I chose to implement volumetric fog — mainly because of how impactful it is visually. Fog adds depth, atmosphere, and mood to a scene in a way that’s immediately noticeable, even to non-technical players. It helps ground lighting and makes scenes feel more cohesive. A few simple controls — global density, height, and local volumes — are enough to get compelling results quickly, while still being grounded in physically-based light transport. Clustered Lighting was also implemented in addition to better support and optimize the volumetric fog.
My implementation is largely inspired by the approach presented by Sébastien Hillaire at Frostbite — Physically-Based Unified Volumetric Rendering in Frostbite. PBRT was the other key resource, particularly for building intuition around the underlying theory.
Special Thanks
- Alex Tardif — for serving as my mentor throughout this project. His feedback, insights, and availability made a real difference in both the implementation and my understanding of the problem.

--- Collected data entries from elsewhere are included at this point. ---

/-- **`e^{𝓛_S} = λ_S = 1 − λ`.** [cite: CohnEtAl2019, §2.1.3] -/
theorem cexp_logLambdaS (τ : ℍ) : cexp (logLambdaS τ) = 1 - modularLambda τ :=
  (Classical.choose_spec exists_logLambdaS).2.1 τ

/-- `𝓛_S(i) = log ½`. [folklore] -/
theorem logLambdaS_I : logLambdaS UpperHalfPlane.I = (Real.log (1 / 2) : ℝ) :=
  (Classical.choose_spec exists_logLambdaS).2.2

/-- **`𝓛` is holomorphic.** [cite: CohnEtAl2019, §2.1.3] -/
theorem mdifferentiable_logLambda : MDiff logLambda :=
  mdifferentiable_of_cexp_eq mdifferentiable_modularLambda continuous_logLambda cexp_logLambda

/-- **`𝓛_S` is holomorphic.** [cite: CohnEtAl2019, §2.1.3] -/
theorem mdifferentiable_logLambdaS : MDiff logLambdaS :=
  mdifferentiable_of_cexp_eq (mdifferentiable_const.sub mdifferentiable_modularLambda)
    continuous_logLambdaS cexp_logLambdaS

/-- `i` lies on the imaginary axis. [folklore] -/
theorem I_re : UpperHalfPlane.I.re = 0 := by simp [UpperHalfPlane.re]

/-- **`𝓛(it) = log λ(it)`** for `t > 0` (real logarithm). [cite: CohnEtAl2019, §2.1.3] -/
theorem logLambda_of_re_eq_zero {τ : ℍ} (h : τ.re = 0) :
    logLambda τ = (Real.log (modularLambda τ).re : ℝ) := by
  have key : Set.EqOn logLambda (fun τ => ((Real.log (modularLambda τ).re : ℝ) : ℂ)) {τ : ℍ | τ.re = 0} := by
    refine eqOn_of_cexp_eq isPreconnected_imagAxis continuous_logLambda.continuousOn ?_ ?_ I_re ?_
    · intro σ hσ
      have hpos := (modularLambda_eq_re_of_re_eq_zero hσ).2.1
      have h1 : ContinuousAt (fun τ : ℍ => (modularLambda τ).re) σ :=
        (Complex.continuous_re.comp continuous_modularLambda).continuousAt
      have h2 : ContinuousAt (fun r : ℝ => ((Real.log r : ℝ) : ℂ)) ((modularLambda σ).re) :=
        Complex.continuous_ofReal.continuousAt.comp (Real.continuousAt_log hpos.ne')
      have h3 := ContinuousAt.comp (g := fun r : ℝ => ((Real.log r : ℝ) : ℂ))
        (f := fun τ : ℍ => (modularLambda τ).re) h2 h1
      exact h3.continuousWithinAt
    · intro σ hσ
      obtain ⟨hre, hpos, -⟩ := modularLambda_eq_re_of_re_eq_zero hσ
      rw [cexp_logLambda, ← Complex.ofReal_exp, Real.exp_log hpos, ← hre]
    · rw [logLambda_I, modularLambda_I]
      norm_num
  exact key h

/-- **`𝓛_S(it) = log(1 − λ(it))`** for `t > 0`. [cite: CohnEtAl2019, §2.1.3] -/
theorem logLambdaS_of_re_eq_zero {τ : ℍ} (h : τ.re = 0) :
    logLambdaS τ = (Real.log (1 - (modularLambda τ).re) : ℝ) := by
  have key : Set.EqOn logLambdaS (fun τ => ((Real.log (1 - (modularLambda τ).re) : ℝ) : ℂ))
      {τ : ℍ | τ.re = 0} := by
    refine eqOn_of_cexp_eq isPreconnected_imagAxis continuous_logLambdaS.continuousOn ?_ ?_ I_re ?_
    · intro σ hσ
      have hlt := (modularLambda_eq_re_of_re_eq_zero hσ).2.2
      have hpos : 0 < 1 - (modularLambda σ).re := by linarith
      have h1 : ContinuousAt (fun τ : ℍ => 1 - (modularLambda τ).re) σ :=
        (continuous_const.sub (Complex.continuous_re.comp continuous_modularLambda)).continuousAt
      have h2 : ContinuousAt (fun r : ℝ => ((Real.log r : ℝ) : ℂ)) (1 - (modularLambda σ).re) :=
        Complex.continuous_ofReal.continuousAt.comp (Real.continuousAt_log hpos.ne')
      have h3 := ContinuousAt.comp (g := fun r : ℝ => ((Real.log r : ℝ) : ℂ))
        (f := fun τ : ℍ => 1 - (modularLambda τ).re) h2 h1
      exact h3.continuousWithinAt
    · intro σ hσ
      obtain ⟨hre, -, hlt⟩ := modularLambda_eq_re_of_re_eq_zero hσ
      have hpos : 0 < 1 - (modularLambda σ).re := by linarith
      rw [cexp_logLambdaS, ← Complex.ofReal_exp, Real.exp_log hpos, Complex.ofReal_sub,
        Complex.ofReal_one, ← hre]
    · rw [logLambdaS_I, modularLambda_I]
      norm_num
  exact key h

/-! ## The laws under `S` -/

/-- `τ ↦ S • τ = −1/τ` is continuous on `ℍ`. [folklore] -/
theorem continuous_S_smul : Continuous fun τ : ℍ => ModularGroup.S • τ := by
  rw [isEmbedding_coe.continuous_iff]
  have : ((↑) : ℍ → ℂ) ∘ (fun τ : ℍ => ModularGroup.S • τ) = fun τ : ℍ => -(τ : ℂ)⁻¹ := by
    funext τ
    rw [Function.comp_apply, modular_S_smul, UpperHalfPlane.coe_mk, inv_neg]
  rw [this]
  exact (continuous_coe.inv₀ fun τ => τ.ne_zero).neg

- Sébastien Hillaire — for the original froxel-based volumetric fog presentation this work is heavily inspired by, and for taking the time to answer questions and clarify key parts of the technique.
Theory
Before diving into the implementation, it helps to understand what’s actually happening when light moves through fog or smoke. This section won’t go deep into the full physics — it’s meant as an approachable overview you can reference as you read through the rest of the post. If you want to go deeper, PBRT covers volume scattering processes thoroughly in Chapter 11 and volume light transport in Chapter 15.
The Core Idea
When light travels through a participating medium (fog, smoke, dust), two things happen simultaneously:
- Light is attenuated — some of it is absorbed or scattered away before reaching the camera
- Light is added — particles in the medium redirect incoming light toward the camera
So the color you see at any pixel is a mix of two things: light from surfaces behind the fog, dimmed by it, and light contributed by the fog itself.
Transmittance — How Fog Dims the World
Transmittance is what causes distant objects to fade into fog.

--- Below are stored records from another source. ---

import Literature.MathematicalPhysics.QuantumFieldTheory.Balaban1983to89.B15DeterminingSetsB

/-!
# `Balaban1983to89.B15DeterminingSetsBBackgrounds` — [Balaban1989LargeFieldI] (= [B15]) (1.74), (1.77), Prop. 1 (1.78), (1.79) pp. 192–195 OVER A **BOND-LEVEL SOLUTION MAP**
# `bg : B15DeterminingSetsB.DetBackgroundB P G av` AND A **BOND-LEVEL DETERMINING DATUM** `𝔅 : BDetSet P` — the print-datum parametrisation of `B15DeterminingSets` §LocalBackgrounds
# (`bgKZ ∕ fun177 ∕ IsVLambda ∕ bgU0 ∕ wilsonAction4_bgU0_le`); the site-level (reading-(b)) objects ARE the instance `(bg.toDetBackground, bondsDet 𝔹)` by `rfl`

statement-level skeleton of published theorems with citation tags; proofs where landed; nothing here is a claim about the
Yang–Mills mass gap

Cell `pub-ymgap` (HUMAN RULINGS D-0062 ∕ D-0149), lane `pub-ymgap-dag-n12-c` g34 (R134 seat (a), N12 = [B15], s1 — the lane of [B15] Proposition 1; `--kind definition --supports`
K1⁹ `stmt-QuantumFields-27364`; count-neutral).  (E1) variant (iii-b): the N12-side ROOT of the re-attachment of N12's Proposition-1 road to print's [II] (2.3) minimiser (dag-n12-d's
blast census I.32897 (3)(i) «B15 §1 carrier ᴮ (`fun177B ∕ bgKZB ∕ …`)», node00-def-RR-2 I.32968 concurring on scope).  F0a (`B15DeterminingSetsB`, RR-2 g23) typed [III] (2.10)–(2.12)
over a bond datum and the solution map `DetBackgroundB` with its pull-back `toDetBackground`; THIS FILE types the three [B15] objects N12 reads — the function (1.74) `U_{k,Z}(V_k) =
U(𝔅, M˙(Q^{s*}V_k))`, the function (1.77) `V_k ↦ A(U_{k,Z}(V_k))`, Proposition 1's minimiser predicate and (1.79) — over `(bg : DetBackgroundB, 𝔅 : BDetSet)`.

HONESTY GUARD (director-ym №338 (5)).  PURELY ADDITIVE: print-datum parametrisation of `B15DeterminingSets` §LocalBackgrounds (FLAG №16 ∕ LOCATE-HSEAM 5d3298b8d191f169); the
(b)-instances `bgKZ ∕ fun177 ∕ IsVLambda ∕ bgU0` stay landed and true on their own text; NOTHING in `B15DeterminingSets` or `B15DeterminingSetsB` is edited; every declaration below is
NEW, and at a bond-level solution map `bg` each old object at the PULLED-BACK site-level map `bg.toDetBackground` and a site-level datum `𝔹` IS the new one at `bondsDet 𝔹` by `rfl`
(`bgKZ_toDetBackground`, `fun177_toDetBackground`, `isVLambda_toDetBackground_iff`, `bgU0_toDetBackground`).  No displayed premise of any consumer is deleted or weakened.

WHY.  N12's junction of record «12Q-DIRECT v14ᴸ» (#10983) pins the large-field layer to `InstOn.std (Node00.bgMSCoPOfRecord …)` — [B15] §1's carrier at the SITE-LEVEL solution map of
record, whose (1.74) `bgKZ bg (Bj M₁ Z k) Q^{s*}` constrains the minimiser on every bond MEETING the members of `Bj M₁ Z k = genSet (maxDomT M₁ Z) k` (reading (b)).  After Stage 2
(director-ym №343) the record's background is print's (2.3) minimiser `Node00.bgMSCoPOfRecordB : DetBackgroundB` (node00-def-R S2b ✓p766661), with `(bgMSCoPOfRecordAtB …).toDetBackground
= bgMSCoPOfRecordAt …` — so today's N12 road IS the instance `𝔅 := bondsDet (Bj …)` of a road over `DetBackgroundB`, and its re-attachment to the record is the instance `𝔅 :=
lamBondsSeq (maxDomT M₁ Z) k` of the same road.  The road's carrier (`B15Prop1Carrier.Inst`, field `f`) is already abstract in the function; only print's INSTANCE `Inst.std ∕
fun177std ∕ IsVLambdaStd ∕ bgKZstd` (`B15Sect1Instances`, `B15Prop1Carrier` §9) names `(bg, Bj M₁ Z k)` — their `(bg : DetBackgroundB, 𝔅)` editions key on THIS file.  (Design and
census: the lane's memo `N12-REATTACHMENT-DESIGN-2026-08-30.md`.)

WHAT IS HERE (STATEMENT-ONLY: FOUR definitions + `rfl` ∕ `Iff.rfl` bookkeeping; NO analytic content; the theorems with content live in the sibling THEOREMS-ONLY module
`B15DeterminingSetsBBackgroundsBridges`).
* §1 `bgKZB bg 𝔅 Qs Vk := bg.U 𝔅 (M˙(Qs Vk))` ((1.74)), `fun177B` ((1.77)), `IsVLambdaB` (Prop. 1's «a minimum of the function»), `bgU0B` ((1.79)); `bgKZB_apply`, `fun177B_apply`,
  `bgU0B_eq` (`rfl`).
* §2 the (b)-instances by `rfl`: `bgKZ_toDetBackground`, `fun177_toDetBackground`, `isVLambda_toDetBackground_iff`, `bgU0_toDetBackground`.
NOT HERE (sibling `…Bridges`): `wilsonAction4_bgU0B_le`, `IsVLambdaB.eq_off`, `isMinimizerB_bgKZB` (the [III] (2.12) property of (1.74) on `bg.dom 𝔅` — the one place the road READS
`bg.isMinimizer`), `agreeOnB_bgKZB`, `bgKZB_mem_reg`, and the one inequality between the two roads `IsMinimizerB.wilsonAction4_le_of_anti` ∕
`wilsonAction4_U_lamBondsSeq_le_U_bondsDet_genSet` (print's (2.3) minimiser has action at most the reading-(b) minimiser's, same solution map, same data).

HONEST SCOPE.  Definitions + `rfl` bookkeeping; nothing of Bałaban's analysis asserted or proved; no named fact inhabited; count-neutral; N12 NOT discharged;
K0⁷ ∕ K1⁹ NOT closed; one finite 𝕋⁴ programme at fixed ε — nothing continuum ∕ ℝ⁴ ∕ OS; the Yang–Mills mass gap (Clay) is NOT proved by any of this.  No `instance`, no `notation`.

References: [B15] = [Balaban1989LargeFieldI] (1.74) p.192, (1.77)–(1.78) Prop. 1 p.194, (1.79) p.195; [III] = [Balaban1988Convergent] (2.10)–(2.13) pp.256–257; [II] =
[Balaban1984PropagatorsII] (2.3) p.224; [I] = [Balaban1987RG1] (0.1) p.251.
-/

open Set

namespace Literature.MathematicalPhysics.QuantumFieldTheory.Balaban1983to89.B15DeterminingSetsB

open B15DeterminingSets

variable {P : Params}

/-! ## §1  (1.74), (1.77), Prop. 1's minimiser, (1.79) over `(bg : DetBackgroundB, 𝔅 : BDetSet)` -/

section LocalBackgroundsB

variable {G : Type*} [GaugeGroup G] {av : ∀ j, Averaging P j G} (bg : DetBackgroundB P G av) {k : ℕ}

/-- **[B15] (1.74) OVER A BOND-LEVEL SOLUTION MAP AND DATUM**: `U_{k,Z}(V_k) = U(𝔅, M˙(Q_k^{s*}V_k))` — `B15DeterminingSets.bgKZ` with the site-level pair `(bg, 𝔹_k(Z))` replaced by a
bond-level solution map `bg : DetBackgroundB` (F0a) and a bond datum `𝔅` (reading (b): `bondsDet (Bj M₁ Z k)`; print's [II] (2.3): `lamBondsSeq (maxDomT M₁ Z) k`).  Verbatim p. 192:
*"Take the function U_{k,Z}(V_k) given by U_{k,Z} = U_{k,Z}(V_k) = U(𝔹_k(Z), M˙(Q_k^{s*}V_k)). (1.74)"*.  Print-datum parametrisation of `bgKZ` (FLAG №16 ∕ LOCATE-HSEAM
5d3298b8d191f169); the (b)-instance `bgKZ` stays landed and true on its own text (`bgKZ_toDetBackground`). [cite: Balaban1989LargeFieldI, (1.74) p.192; Balaban1988Convergent, (2.12)–(2.13) p.256–257; Balaban1984PropagatorsII, (2.3) p.224] -/
def bgKZB (𝔅 : BDetSet P) (Qs : GaugeField P k G → GaugeField P 0 G) (Vk : GaugeField P k G) : GaugeField P 0 G :=
  bg.U 𝔅 (avgFamily av (Qs Vk))

/-- **[B15] (1.77) OVER `(bg, 𝔅)`**: the Wilson action of (1.74) as a function of `V_k` — verbatim p. 194: *"Consider the function V_k↾_Λ → A(U_{k,Z}(V_k)). (1.77)"*.  Print-datum
parametrisation of `fun177`; the (b)-instance stays landed (`fun177_toDetBackground`). [cite: Balaban1989LargeFieldI, (1.77) p.194; Balaban1984PropagatorsII, (2.3) p.224] -/
noncomputable def fun177B (𝔅 : BDetSet P) (Qs : GaugeField P k G → GaugeField P 0 G) (Vk : GaugeField P k G) : ℝ :=
  wilsonAction4 (bgKZB bg 𝔅 Qs Vk)

/-- **PROPOSITION 1's OBJECT OVER `(bg, 𝔅)`**: `VΛ` is *"a minimum of the function"* (1.77) over the variables on the bonds `Λb`, the others frozen at `Vout` — `B15DeterminingSets.IsVLambda`
with `fun177B` for `fun177`.  Existence ∕ uniqueness of the critical orbit = `B15.Prop1Printed` ([Balaban1989LargeFieldII] pp. 358–359), NOT asserted.  The (b)-instance stays landed
(`isVLambda_toDetBackground_iff`). [cite: Balaban1989LargeFieldI, Prop. 1 (1.78) p.194; Balaban1984PropagatorsII, (2.3) p.224] -/
def IsVLambdaB (𝔅 : BDetSet P) (Qs : GaugeField P k G → GaugeField P 0 G) (Λb : Set (PBond P k)) (Vout VΛ : GaugeField P k G) : Prop :=
  (∀ b, b ∉ Λb → VΛ b = Vout b) ∧
    ∀ W : GaugeField P k G, (∀ b, b ∉ Λb → W b = Vout b) → fun177B bg 𝔅 Qs VΛ ≤ fun177B bg 𝔅 Qs W

/-- **[B15] (1.79) OVER `(bg, 𝔅)`**: `U₀ = U_{k,Z}(V_Λ)` — verbatim p. 195: *"define U₀ = U_{k,Z}(V_Λ). (1.79) This is a fundamental background field for the constructions of this and
the next sections."*  The (b)-instance `bgU0` stays landed (`bgU0_toDetBackground`). [cite: Balaban1989LargeFieldI, (1.79) p.195; Balaban1984PropagatorsII, (2.3) p.224] -/
def bgU0B (𝔅 : BDetSet P) (Qs : GaugeField P k G → GaugeField P 0 G) (VΛ : GaugeField P k G) : GaugeField P 0 G :=
  bgKZB bg 𝔅 Qs VΛ

variable {bg}

/-- Unfolding of (1.74) over `(bg, 𝔅)`. [cite: Balaban1989LargeFieldI, (1.74) p.192 (bookkeeping)] -/
theorem bgKZB_apply (𝔅 : BDetSet P) (Qs : GaugeField P k G → GaugeField P 0 G) (Vk : GaugeField P k G) :
    bgKZB bg 𝔅 Qs Vk = bg.U 𝔅 (avgFamily av (Qs Vk)) := rfl

/-- Unfolding of (1.77) over `(bg, 𝔅)`. [cite: Balaban1989LargeFieldI, (1.77) p.194 (bookkeeping)] -/
theorem fun177B_apply (𝔅 : BDetSet P) (Qs : GaugeField P k G → GaugeField P 0 G) (Vk : GaugeField P k G) :
    fun177B bg 𝔅 Qs Vk = wilsonAction4 (bgKZB bg 𝔅 Qs Vk) := rfl

/-- (1.79) is (1.74) at `V_Λ` (definitional). [cite: Balaban1989LargeFieldI, (1.79) p.195 (bookkeeping)] -/
theorem bgU0B_eq (𝔅 : BDetSet P) (Qs : GaugeField P k G → GaugeField P 0 G) (VΛ : GaugeField P k G) : bgU0B bg 𝔅 Qs VΛ = bgKZB bg 𝔅 Qs VΛ := rfl

end LocalBackgroundsB

/-! ## §2  The site-level (reading-(b)) objects ARE the instance `(bg.toDetBackground, bondsDet 𝔹)` -/

section InstancesB

variable {G : Type*} [GaugeGroup G] {av : ∀ j, Averaging P j G} (bg : DetBackgroundB P G av) {k : ℕ}

/-- **(1.74): `bgKZ` AT THE PULLED-BACK SITE-LEVEL MAP IS `bgKZB` AT THE (b)-DATUM** — `rfl` (F0a `DetBackgroundB.toDetBackground_U`).  With node00-def-R's S2b identity
`(bgMSCoPOfRecordAtB …).toDetBackground = bgMSCoPOfRecordAt …` this exhibits today's N12 road as the `bondsDet` instance of the road over `DetBackgroundB`.
[cite: Balaban1989LargeFieldI, (1.74) p.192; Balaban1987RG1, (0.1) p.251; Balaban1988Convergent, (2.12)–(2.13) pp.256–257] -/
theorem bgKZ_toDetBackground (BkZ : DetSet P) (Qs : GaugeField P k G → GaugeField P 0 G) : bgKZ bg.toDetBackground BkZ Qs = bgKZB bg (bondsDet BkZ) Qs := rfl

/-- (1.77): `fun177` at the pulled-back map is `fun177B` at the (b)-datum — `rfl`. [cite: Balaban1989LargeFieldI, (1.77) p.194; Balaban1987RG1, (0.1) p.251] -/
theorem fun177_toDetBackground (BkZ : DetSet P) (Qs : GaugeField P k G → GaugeField P 0 G) : fun177 bg.toDetBackground BkZ Qs = fun177B bg (bondsDet BkZ) Qs := rfl

/-- Prop. 1's minimiser predicate: `IsVLambda` at the pulled-back map is `IsVLambdaB` at the (b)-datum — `Iff.rfl`. [cite: Balaban1989LargeFieldI, Prop. 1 (1.78) p.194; Balaban1987RG1, (0.1) p.251] -/
theorem isVLambda_toDetBackground_iff (BkZ : DetSet P) (Qs : GaugeField P k G → GaugeField P 0 G) (Λb : Set (PBond P k)) (Vout VΛ : GaugeField P k G) :
    IsVLambda bg.toDetBackground BkZ Qs Λb Vout VΛ ↔ IsVLambdaB bg (bondsDet BkZ) Qs Λb Vout VΛ := Iff.rfl

/-- (1.79): `bgU0` at the pulled-back map is `bgU0B` at the (b)-datum — `rfl`. [cite: Balaban1989LargeFieldI, (1.79) p.195; Balaban1987RG1, (0.1) p.251] -/
theorem bgU0_toDetBackground (BkZ : DetSet P) (Qs : GaugeField P k G → GaugeField P 0 G) : bgU0 bg.toDetBackground BkZ Qs = bgU0B bg (bondsDet BkZ) Qs := rfl

end InstancesB

end Literature.MathematicalPhysics.QuantumFieldTheory.Balaban1983to89.B15DeterminingSetsB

Transmittance describes how much light survives as it passes through the medium:
$$ T_r \approx e^{-\sigma_t \cdot d} $$
- \(\sigma_t\) is the extinction coefficient — how dense or opaque the medium is
- \(d\) is the distance traveled through it
The intuition is simple: the denser the fog, or the further light has to travel through it, the less of it reaches the camera. This is what causes distant objects to fade out.
Scattering — How Fog Glows
Scattering is what makes fog visible in the first place. Rather than only receiving light from surfaces, each point in the volume also picks up light from surrounding sources and redirects some of it toward the camera.

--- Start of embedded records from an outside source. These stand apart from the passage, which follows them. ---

import Literature.NumberTheory.LFunctions.WeilFirstPrimeCertificateDataC
import Literature.NumberTheory.LFunctions.WeilBlockRows
import HarnessLib

/-!
# First-prime Weil positivity, stage C: row checks 0–2 of the parity-1 block

Part of `weilCert3C.check` (`WeilFirstPrimeCertificateDataC.lean`), evaluated by `decide +kernel` and kept in its own
file for kernel time and memory (each declaration is checked separately). Assembled in
`WeilFirstPrimeCertificateCCheck.lean`. Pure proof file; nothing is asserted.
-/

noncomputable section

namespace Literature.NumberTheory.LFunctions

set_option maxHeartbeats 0 in
/-- Kernel check of row 0 of `D C = I`, parity 1. [folklore] -/
theorem checkDCRow1_0_weilCert3C : weilCert3C.base.checkDCRow 1 0 = true := by
  decide +kernel

set_option maxHeartbeats 0 in
/-- Kernel check of the dominance of row 0 of `R = S' − UᵀU`, parity 1. [folklore] -/
theorem checkDomRow1_0_weilCert3C : weilCert3C.base.checkDomRow weilCert3CNuData (23264065549356049135287148592400665151/21267647932558653966460912964485513216 : ℚ) 1 0 = true := by
  decide +kernel

set_option maxHeartbeats 0 in
/-- Kernel check of row 1 of `D C = I`, parity 1. [folklore] -/
theorem checkDCRow1_1_weilCert3C : weilCert3C.base.checkDCRow 1 1 = true := by
  decide +kernel

set_option maxHeartbeats 0 in
/-- Kernel check of the dominance of row 1 of `R = S' − UᵀU`, parity 1. [folklore] -/
theorem checkDomRow1_1_weilCert3C : weilCert3C.base.checkDomRow weilCert3CNuData (23264065549356049135287148592400665151/21267647932558653966460912964485513216 : ℚ) 1 1 = true := by
  decide +kernel

set_option maxHeartbeats 0 in
/-- Kernel check of row 2 of `D C = I`, parity 1. [folklore] -/
theorem checkDCRow1_2_weilCert3C : weilCert3C.base.checkDCRow 1 2 = true := by
  decide +kernel

set_option maxHeartbeats 0 in
/-- Kernel check of the dominance of row 2 of `R = S' − UᵀU`, parity 1. [folklore] -/
theorem checkDomRow1_2_weilCert3C : weilCert3C.base.checkDomRow weilCert3CNuData (23264065549356049135287148592400665151/21267647932558653966460912964485513216 : ℚ) 1 2 = true := by
  decide +kernel

end Literature.NumberTheory.LFunctions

For each light source, we evaluate:
$$L_{scat} = \rho \sum_{lights} f(v, l)\ Vis(x, l)\ L_i(x, l)$$
In plain terms: take the light’s intensity, check if the point is in shadow, apply the phase function to determine how much scatters toward the camera, then scale by the medium’s albedo. Sum that up for all lights.
The phase function \(f(v, l)\) is worth calling out specifically — it controls the shape of scattering:
- Strong forward scattering produces visible light shafts and god rays
- Uniform scattering produces softer, more diffuse fog
Putting It Together
The full volumetric rendering equation combines both effects:
$$L_i = T_r \cdot L_{surface} + \int_0^s T_r(x, x_t)\ \sigma_t(x)\ L_{scat}(x_t)\ dt$$
The first term is attenuated surface light. The second accumulates in-scattered light along the view ray. Evaluating that integral in real-time is the core challenge — which is what the froxel-based approach in the implementation section is all about.
Quick Glossary
| Term | Symbol | Meaning |
|---|---|---|
| Absorption | \(\sigma_a\) | Light absorbed and lost entirely |
| Scattering | \(\sigma_s\) | Light redirected toward the camera |
| Extinction | \(\sigma_t\) | Total loss: \(\sigma_a + \sigma_s\) |
| Albedo | \(\rho\) | Ratio of scattered to total extinction: \(\sigma_s / \sigma_t\) |
| Transmittance | \(T_r\) | Fraction of light that survives: \(e^{-\sigma_t \cdot d}\) |
| Phase function | \(f(v, l)\) | Directional distribution of scattering |
| In-scattered light | \(L_{scat}\) | Light added to the view by the medium |
Real-Time Integration
Evaluating the scattering integral continuously along the ray is expensive. The trick is to assume that scattering and extinction are constant within each froxel, which lets the integral be solved analytically:
$$\int_0^D e^{-\sigma_t x} \cdot S\ dx = \frac{S - S \cdot e^{-\sigma_t D}}{\sigma_t}$$
This closed-form solution is what makes stable, efficient froxel integration possible — and it’s the foundation of everything in the implementation that follows.
Implementation
The implementation breaks down into three compute passes that map directly onto the theory:
- Voxelization — fill the froxel grid with media properties
- Lighting — evaluate light contribution at every froxel
- Ray Marching — integrate front-to-back and composite into the scene
Each pass builds on the previous one, and together they approximate the full volumetric rendering equation from the theory section. But before any of that, we need a structure to work in.
Froxels
A froxel (frustum voxel) is the volumetric equivalent of a pixel. Where a pixel represents a point on the screen, a froxel represents a small chunk of the camera frustum in 3D space. Together, they form a 3D grid that covers everything the camera can see — the froxel grid.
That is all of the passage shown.